### Problem statement
After finding the line with "IN A CLOSED" in the data below, set down exactly each line through the one with "exact Submodule.topologicalClosure_minimal _", inclusive, and stop there.

'''

omit [𝒢.IsAutomorphicMeasure μ] in
/-- **MEMBERSHIP IN A CLOSED SUBSPACE FROM ORTHOGONALITY TO A DENSE SPANNING SET OF ITS COMPLEMENT**: if `Kᗮ` is the closure of the span of `𝒮` (★ density
`cmCuspidalSubspaceR_orthogonal_eq_topologicalClosure_span_three` for `K = L²_cusp(U(Φ₃))`, `𝒮` = square-integrable pseudo-Eisenstein series) and `⟪s, w⟫ = 0` for all `s ∈ 𝒮`, then `w ∈ K`.
[cite: MoeglinWaldspurger1995, II.1.2–II.1.4] -/
theorem mem_of_orthogonal_eq_topologicalClosure_span {W : Submodule ℂ (𝒢.L2 μ)} [W.HasOrthogonalProjection] {𝒮 : Set (𝒢.L2 μ)}
    (hW : Wᗮ = (Submodule.span ℂ 𝒮).topologicalClosure) {w : 𝒢.L2 μ} (h : ∀ s ∈ 𝒮, ⟪s, w⟫_ℂ = 0) : w ∈ W := by
  have h1 : Submodule.span ℂ 𝒮 ≤ (ℂ ∙ w)ᗮ := Submodule.span_le.2 fun s hs => Submodule.mem_orthogonal_singleton_iff_inner_left.2 (h s hs)
  have h2 : Wᗮ ≤ (ℂ ∙ w)ᗮ := by
    rw [hW]
    exact Submodule.topologicalClosure_minimal _ h1 (Submodule.isClosed_orthogonal _)
  have h3 : (ℂ ∙ w) ≤ W := by
    rw [← Submodule.orthogonal_orthogonal W]
    exact (Submodule.le_orthogonal_orthogonal _).trans (Submodule.orthogonal_le h2)
  exact h3 (Submodule.mem_span_singleton_self _)

end Hilbert

/-! ## §3 The pointwise value from the class -/

section Pointwise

'''

### Exercise result
/-- **MEMBERSHIP IN A CLOSED SUBSPACE FROM ORTHOGONALITY TO A DENSE SPANNING SET OF ITS COMPLEMENT**: if `Kᗮ` is the closure of the span of `𝒮` (★ density
`cmCuspidalSubspaceR_orthogonal_eq_topologicalClosure_span_three` for `K = L²_cusp(U(Φ₃))`, `𝒮` = square-integrable pseudo-Eisenstein series) and `⟪s, w⟫ = 0` for all `s ∈ 𝒮`, then `w ∈ K`.
[cite: MoeglinWaldspurger1995, II.1.2–II.1.4] -/
theorem mem_of_orthogonal_eq_topologicalClosure_span {W : Submodule ℂ (𝒢.L2 μ)} [W.HasOrthogonalProjection] {𝒮 : Set (𝒢.L2 μ)}
    (hW : Wᗮ = (Submodule.span ℂ 𝒮).topologicalClosure) {w : 𝒢.L2 μ} (h : ∀ s ∈ 𝒮, ⟪s, w⟫_ℂ = 0) : w ∈ W := by
  have h1 : Submodule.span ℂ 𝒮 ≤ (ℂ ∙ w)ᗮ := Submodule.span_le.2 fun s hs => Submodule.mem_orthogonal_singleton_iff_inner_left.2 (h s hs)
  have h2 : Wᗮ ≤ (ℂ ∙ w)ᗮ := by
    rw [hW]
    exact Submodule.topologicalClosure_minimal _ h1 (Submodule.isClosed_orthogonal _)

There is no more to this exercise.